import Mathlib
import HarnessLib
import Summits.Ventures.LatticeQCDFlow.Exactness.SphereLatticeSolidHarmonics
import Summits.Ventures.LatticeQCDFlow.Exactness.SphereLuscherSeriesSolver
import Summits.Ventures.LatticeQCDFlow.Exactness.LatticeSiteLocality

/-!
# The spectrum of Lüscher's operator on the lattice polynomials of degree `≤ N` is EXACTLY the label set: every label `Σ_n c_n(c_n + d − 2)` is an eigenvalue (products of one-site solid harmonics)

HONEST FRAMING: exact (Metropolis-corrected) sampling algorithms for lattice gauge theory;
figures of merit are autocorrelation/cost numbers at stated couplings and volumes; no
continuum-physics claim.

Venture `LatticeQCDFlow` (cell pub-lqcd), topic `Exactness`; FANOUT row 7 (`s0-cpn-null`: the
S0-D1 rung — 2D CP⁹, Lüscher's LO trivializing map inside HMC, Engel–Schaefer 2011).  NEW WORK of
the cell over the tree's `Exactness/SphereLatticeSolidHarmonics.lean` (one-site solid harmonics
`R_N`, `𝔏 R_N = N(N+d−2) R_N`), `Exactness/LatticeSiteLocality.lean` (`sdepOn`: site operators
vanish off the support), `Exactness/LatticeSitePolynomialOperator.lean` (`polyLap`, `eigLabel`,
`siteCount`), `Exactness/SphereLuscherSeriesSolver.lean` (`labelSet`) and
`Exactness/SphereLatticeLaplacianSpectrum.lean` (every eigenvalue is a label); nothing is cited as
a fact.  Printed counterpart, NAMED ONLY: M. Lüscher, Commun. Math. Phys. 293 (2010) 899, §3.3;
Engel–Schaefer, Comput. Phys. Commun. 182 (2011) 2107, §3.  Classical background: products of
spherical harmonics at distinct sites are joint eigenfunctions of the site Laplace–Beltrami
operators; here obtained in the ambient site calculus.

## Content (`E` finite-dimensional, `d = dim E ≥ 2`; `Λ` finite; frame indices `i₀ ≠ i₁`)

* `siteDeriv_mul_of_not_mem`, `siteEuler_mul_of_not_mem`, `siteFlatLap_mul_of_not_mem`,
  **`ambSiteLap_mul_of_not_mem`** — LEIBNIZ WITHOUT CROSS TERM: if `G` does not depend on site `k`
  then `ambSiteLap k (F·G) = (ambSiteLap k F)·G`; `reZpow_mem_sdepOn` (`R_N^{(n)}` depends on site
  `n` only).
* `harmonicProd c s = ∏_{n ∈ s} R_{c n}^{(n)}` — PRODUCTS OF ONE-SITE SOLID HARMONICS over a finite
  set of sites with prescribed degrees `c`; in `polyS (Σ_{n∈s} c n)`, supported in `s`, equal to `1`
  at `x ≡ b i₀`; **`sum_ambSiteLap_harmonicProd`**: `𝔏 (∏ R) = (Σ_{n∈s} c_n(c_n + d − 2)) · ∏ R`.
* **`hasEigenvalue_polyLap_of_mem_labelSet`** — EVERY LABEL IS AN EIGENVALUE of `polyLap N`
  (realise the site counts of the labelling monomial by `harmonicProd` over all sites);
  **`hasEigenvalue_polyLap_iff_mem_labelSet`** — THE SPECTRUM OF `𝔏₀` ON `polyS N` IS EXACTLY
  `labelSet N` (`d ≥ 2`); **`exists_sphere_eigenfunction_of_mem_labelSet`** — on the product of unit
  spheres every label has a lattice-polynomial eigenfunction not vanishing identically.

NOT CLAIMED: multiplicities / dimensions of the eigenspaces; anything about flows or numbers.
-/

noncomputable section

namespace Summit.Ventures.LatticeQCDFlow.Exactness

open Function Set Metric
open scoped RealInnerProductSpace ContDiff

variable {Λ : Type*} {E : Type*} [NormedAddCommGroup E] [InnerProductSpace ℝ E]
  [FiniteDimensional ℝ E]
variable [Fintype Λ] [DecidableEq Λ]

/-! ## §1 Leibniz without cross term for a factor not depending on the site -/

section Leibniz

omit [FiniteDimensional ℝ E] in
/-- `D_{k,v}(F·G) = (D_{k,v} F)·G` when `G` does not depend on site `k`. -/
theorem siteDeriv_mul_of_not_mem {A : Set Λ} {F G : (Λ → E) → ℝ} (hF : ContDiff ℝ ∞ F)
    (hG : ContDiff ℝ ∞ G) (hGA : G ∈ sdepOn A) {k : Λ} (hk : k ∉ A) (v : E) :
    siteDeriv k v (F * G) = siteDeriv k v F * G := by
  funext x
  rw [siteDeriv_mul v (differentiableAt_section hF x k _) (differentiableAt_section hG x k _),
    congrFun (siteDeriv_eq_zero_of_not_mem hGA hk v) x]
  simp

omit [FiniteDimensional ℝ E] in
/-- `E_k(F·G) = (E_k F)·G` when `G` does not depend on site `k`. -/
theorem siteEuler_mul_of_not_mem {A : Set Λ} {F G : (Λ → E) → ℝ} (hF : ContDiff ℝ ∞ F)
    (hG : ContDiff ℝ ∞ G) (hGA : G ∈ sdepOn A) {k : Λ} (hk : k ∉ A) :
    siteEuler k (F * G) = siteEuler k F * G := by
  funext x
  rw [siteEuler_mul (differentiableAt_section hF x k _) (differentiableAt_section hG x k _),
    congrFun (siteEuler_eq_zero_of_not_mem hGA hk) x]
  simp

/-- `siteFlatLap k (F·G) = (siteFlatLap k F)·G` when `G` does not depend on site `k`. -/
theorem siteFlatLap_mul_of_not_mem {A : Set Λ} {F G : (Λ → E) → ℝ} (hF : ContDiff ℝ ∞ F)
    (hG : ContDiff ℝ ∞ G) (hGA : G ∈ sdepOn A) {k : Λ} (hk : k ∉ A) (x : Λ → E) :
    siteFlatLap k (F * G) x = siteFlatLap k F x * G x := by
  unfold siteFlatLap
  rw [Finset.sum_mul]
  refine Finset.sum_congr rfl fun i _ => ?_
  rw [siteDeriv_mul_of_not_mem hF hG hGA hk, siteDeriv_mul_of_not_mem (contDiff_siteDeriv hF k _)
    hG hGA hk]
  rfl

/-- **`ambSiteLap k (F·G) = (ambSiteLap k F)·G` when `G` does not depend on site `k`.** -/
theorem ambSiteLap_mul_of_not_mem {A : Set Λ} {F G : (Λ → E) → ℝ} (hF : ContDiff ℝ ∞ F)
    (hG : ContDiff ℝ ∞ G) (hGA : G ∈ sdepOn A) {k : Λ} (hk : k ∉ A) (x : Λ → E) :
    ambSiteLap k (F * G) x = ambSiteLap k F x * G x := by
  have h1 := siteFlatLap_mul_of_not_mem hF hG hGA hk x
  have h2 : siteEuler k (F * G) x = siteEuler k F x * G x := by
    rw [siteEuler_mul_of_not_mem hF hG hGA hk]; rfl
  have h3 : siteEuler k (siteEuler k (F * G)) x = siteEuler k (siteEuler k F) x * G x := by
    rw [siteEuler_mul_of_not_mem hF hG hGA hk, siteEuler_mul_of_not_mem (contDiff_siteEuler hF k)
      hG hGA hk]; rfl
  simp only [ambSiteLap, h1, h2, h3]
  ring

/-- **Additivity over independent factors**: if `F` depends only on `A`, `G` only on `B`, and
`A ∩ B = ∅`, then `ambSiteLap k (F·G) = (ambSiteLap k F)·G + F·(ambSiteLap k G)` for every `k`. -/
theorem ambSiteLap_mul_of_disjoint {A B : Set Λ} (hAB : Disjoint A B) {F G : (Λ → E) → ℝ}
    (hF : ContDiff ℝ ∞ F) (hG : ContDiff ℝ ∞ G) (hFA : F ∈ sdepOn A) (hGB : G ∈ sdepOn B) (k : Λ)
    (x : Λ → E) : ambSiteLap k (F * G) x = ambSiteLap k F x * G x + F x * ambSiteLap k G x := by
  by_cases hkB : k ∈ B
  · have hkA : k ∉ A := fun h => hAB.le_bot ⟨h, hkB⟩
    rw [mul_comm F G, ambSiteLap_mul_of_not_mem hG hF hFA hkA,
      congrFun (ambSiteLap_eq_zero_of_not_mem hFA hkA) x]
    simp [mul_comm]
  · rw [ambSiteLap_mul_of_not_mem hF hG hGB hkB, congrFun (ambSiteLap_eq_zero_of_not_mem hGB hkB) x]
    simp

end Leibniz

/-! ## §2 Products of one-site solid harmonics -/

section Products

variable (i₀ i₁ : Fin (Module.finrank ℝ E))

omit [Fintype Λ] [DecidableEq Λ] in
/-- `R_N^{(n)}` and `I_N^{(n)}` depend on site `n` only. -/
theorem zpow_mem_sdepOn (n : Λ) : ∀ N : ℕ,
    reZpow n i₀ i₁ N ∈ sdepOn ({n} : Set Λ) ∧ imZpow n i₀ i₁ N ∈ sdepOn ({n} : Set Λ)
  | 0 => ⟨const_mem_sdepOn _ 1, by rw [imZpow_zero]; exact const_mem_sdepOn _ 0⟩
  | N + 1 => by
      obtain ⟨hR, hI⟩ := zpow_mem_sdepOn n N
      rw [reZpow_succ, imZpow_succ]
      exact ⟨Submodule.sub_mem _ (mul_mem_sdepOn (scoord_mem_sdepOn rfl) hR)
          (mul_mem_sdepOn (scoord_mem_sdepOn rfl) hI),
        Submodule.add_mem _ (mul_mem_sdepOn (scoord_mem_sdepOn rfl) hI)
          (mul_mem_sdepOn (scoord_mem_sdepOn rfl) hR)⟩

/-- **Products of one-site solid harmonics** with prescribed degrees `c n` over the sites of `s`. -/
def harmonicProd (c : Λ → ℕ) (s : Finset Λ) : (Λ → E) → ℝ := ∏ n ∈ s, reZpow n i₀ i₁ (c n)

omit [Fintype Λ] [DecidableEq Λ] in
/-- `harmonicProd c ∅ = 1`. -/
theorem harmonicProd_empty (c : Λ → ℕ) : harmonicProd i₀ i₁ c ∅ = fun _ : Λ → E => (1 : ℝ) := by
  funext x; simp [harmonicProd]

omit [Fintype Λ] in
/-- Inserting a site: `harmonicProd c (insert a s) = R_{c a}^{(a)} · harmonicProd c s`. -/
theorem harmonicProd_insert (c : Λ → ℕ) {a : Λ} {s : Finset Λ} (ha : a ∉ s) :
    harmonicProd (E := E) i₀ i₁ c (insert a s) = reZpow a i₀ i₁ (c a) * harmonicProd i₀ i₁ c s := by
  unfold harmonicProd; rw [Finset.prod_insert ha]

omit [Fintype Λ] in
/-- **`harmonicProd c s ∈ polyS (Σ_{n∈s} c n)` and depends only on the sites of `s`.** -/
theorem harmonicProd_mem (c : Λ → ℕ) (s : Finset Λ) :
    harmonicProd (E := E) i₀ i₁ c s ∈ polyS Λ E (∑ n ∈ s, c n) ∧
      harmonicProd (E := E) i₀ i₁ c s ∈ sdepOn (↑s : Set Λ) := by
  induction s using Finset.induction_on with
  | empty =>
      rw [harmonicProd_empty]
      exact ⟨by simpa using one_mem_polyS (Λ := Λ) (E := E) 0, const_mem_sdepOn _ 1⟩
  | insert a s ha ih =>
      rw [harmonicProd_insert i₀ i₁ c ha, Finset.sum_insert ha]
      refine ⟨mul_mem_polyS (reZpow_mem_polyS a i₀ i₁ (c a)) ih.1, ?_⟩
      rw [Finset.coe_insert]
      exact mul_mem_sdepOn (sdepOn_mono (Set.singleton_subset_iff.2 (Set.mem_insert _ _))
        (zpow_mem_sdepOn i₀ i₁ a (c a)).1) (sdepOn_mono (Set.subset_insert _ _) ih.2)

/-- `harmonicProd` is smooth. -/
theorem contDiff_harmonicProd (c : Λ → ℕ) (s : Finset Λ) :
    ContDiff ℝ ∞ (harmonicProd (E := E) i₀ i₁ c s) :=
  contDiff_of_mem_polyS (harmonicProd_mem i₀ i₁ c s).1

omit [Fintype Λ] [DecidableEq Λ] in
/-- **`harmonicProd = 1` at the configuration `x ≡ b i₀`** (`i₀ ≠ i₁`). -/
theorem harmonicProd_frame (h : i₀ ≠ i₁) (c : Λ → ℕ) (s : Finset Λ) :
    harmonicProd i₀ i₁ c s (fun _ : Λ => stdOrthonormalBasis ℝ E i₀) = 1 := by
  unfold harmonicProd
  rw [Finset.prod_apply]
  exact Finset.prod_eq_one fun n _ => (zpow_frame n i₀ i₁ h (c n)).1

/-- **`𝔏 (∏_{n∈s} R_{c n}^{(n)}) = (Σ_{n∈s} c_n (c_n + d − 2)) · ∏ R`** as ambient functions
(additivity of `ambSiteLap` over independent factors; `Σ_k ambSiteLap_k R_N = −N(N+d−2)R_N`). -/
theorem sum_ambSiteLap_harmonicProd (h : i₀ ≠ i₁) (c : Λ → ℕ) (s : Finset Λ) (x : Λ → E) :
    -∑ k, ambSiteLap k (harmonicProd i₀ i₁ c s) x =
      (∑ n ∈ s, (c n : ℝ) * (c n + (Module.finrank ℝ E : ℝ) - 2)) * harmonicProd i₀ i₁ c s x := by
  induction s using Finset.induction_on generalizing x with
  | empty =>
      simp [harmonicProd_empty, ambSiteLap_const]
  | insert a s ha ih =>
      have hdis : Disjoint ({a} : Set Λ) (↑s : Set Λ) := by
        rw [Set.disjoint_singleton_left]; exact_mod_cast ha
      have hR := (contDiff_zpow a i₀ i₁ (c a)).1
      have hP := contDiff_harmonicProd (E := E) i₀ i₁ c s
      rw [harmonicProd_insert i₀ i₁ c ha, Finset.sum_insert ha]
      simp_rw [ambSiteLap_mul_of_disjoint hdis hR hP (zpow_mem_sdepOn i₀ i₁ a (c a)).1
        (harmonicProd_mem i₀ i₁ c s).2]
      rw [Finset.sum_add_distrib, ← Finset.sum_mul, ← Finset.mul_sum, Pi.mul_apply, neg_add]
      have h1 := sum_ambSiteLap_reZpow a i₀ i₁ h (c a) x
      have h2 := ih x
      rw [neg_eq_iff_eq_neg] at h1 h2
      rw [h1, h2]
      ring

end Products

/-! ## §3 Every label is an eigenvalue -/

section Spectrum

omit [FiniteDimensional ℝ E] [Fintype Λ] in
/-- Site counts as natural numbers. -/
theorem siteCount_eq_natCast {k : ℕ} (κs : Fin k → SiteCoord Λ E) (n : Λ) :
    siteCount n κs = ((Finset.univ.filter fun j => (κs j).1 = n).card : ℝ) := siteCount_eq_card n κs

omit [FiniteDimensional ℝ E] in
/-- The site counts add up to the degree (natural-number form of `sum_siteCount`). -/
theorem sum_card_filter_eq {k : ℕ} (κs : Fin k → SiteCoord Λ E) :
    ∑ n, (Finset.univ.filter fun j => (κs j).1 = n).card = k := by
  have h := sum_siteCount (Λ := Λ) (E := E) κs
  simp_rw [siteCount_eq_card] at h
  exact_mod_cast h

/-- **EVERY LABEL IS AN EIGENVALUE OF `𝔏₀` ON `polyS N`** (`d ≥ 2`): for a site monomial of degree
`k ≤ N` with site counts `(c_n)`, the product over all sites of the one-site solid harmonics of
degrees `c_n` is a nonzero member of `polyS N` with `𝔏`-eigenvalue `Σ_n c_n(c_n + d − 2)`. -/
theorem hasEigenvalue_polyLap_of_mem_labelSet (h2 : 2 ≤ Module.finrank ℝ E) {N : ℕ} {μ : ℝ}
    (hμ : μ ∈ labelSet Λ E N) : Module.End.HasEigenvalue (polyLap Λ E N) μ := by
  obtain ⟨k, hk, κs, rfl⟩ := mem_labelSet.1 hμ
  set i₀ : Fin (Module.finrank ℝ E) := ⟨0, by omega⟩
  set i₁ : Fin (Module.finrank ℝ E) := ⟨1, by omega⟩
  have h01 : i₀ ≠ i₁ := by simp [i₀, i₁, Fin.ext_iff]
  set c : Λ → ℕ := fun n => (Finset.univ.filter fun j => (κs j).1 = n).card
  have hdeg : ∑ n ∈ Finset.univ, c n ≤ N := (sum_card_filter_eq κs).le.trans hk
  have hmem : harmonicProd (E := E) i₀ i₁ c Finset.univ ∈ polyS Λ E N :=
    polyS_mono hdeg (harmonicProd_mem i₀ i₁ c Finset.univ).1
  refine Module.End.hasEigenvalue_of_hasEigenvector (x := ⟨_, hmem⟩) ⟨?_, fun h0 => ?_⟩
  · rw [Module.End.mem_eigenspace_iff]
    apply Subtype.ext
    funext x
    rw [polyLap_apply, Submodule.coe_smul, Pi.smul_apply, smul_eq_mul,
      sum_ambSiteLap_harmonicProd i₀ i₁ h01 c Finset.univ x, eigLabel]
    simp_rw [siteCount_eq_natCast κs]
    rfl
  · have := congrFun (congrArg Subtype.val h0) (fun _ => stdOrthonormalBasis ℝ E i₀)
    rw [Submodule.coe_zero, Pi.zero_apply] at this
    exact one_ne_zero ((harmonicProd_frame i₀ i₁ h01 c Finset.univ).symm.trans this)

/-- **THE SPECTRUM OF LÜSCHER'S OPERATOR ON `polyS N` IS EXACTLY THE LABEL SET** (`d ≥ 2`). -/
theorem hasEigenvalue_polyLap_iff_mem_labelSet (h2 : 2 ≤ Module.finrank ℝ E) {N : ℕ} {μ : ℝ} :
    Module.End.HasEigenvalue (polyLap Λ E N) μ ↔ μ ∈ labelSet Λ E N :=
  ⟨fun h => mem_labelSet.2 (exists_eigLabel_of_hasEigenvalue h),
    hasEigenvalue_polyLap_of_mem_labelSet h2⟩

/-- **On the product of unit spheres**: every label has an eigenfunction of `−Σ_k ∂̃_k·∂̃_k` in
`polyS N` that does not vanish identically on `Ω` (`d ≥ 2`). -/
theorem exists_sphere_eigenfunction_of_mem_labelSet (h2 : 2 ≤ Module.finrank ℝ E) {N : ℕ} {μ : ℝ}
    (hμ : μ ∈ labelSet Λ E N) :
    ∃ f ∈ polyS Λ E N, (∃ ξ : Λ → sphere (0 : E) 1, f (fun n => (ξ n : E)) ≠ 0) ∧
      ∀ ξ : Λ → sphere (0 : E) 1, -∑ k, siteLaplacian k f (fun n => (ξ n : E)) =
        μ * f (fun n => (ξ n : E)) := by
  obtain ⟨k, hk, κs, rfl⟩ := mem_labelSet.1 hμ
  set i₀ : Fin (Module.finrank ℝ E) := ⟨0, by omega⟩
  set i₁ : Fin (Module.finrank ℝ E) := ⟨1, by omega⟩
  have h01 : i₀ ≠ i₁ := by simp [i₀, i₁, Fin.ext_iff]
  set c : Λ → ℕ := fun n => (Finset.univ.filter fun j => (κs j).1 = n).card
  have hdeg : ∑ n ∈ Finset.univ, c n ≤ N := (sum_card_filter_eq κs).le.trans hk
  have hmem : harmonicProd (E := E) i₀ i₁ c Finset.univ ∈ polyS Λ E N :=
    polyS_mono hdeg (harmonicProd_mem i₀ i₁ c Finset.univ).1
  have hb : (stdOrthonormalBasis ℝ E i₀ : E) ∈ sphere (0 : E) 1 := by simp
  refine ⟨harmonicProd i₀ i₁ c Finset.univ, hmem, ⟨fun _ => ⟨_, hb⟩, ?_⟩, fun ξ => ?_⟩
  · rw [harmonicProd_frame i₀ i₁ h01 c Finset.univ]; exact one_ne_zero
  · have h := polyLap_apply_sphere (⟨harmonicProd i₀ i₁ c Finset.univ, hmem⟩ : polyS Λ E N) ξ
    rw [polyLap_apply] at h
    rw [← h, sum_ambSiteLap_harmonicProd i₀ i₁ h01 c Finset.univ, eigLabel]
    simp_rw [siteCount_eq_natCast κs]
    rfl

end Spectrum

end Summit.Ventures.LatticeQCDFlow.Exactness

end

Exercise prompt:
Please go over the data above and copy each line with "induction" in it.

Final answer:
  induction s using Finset.induction_on with
  induction s using Finset.induction_on generalizing x with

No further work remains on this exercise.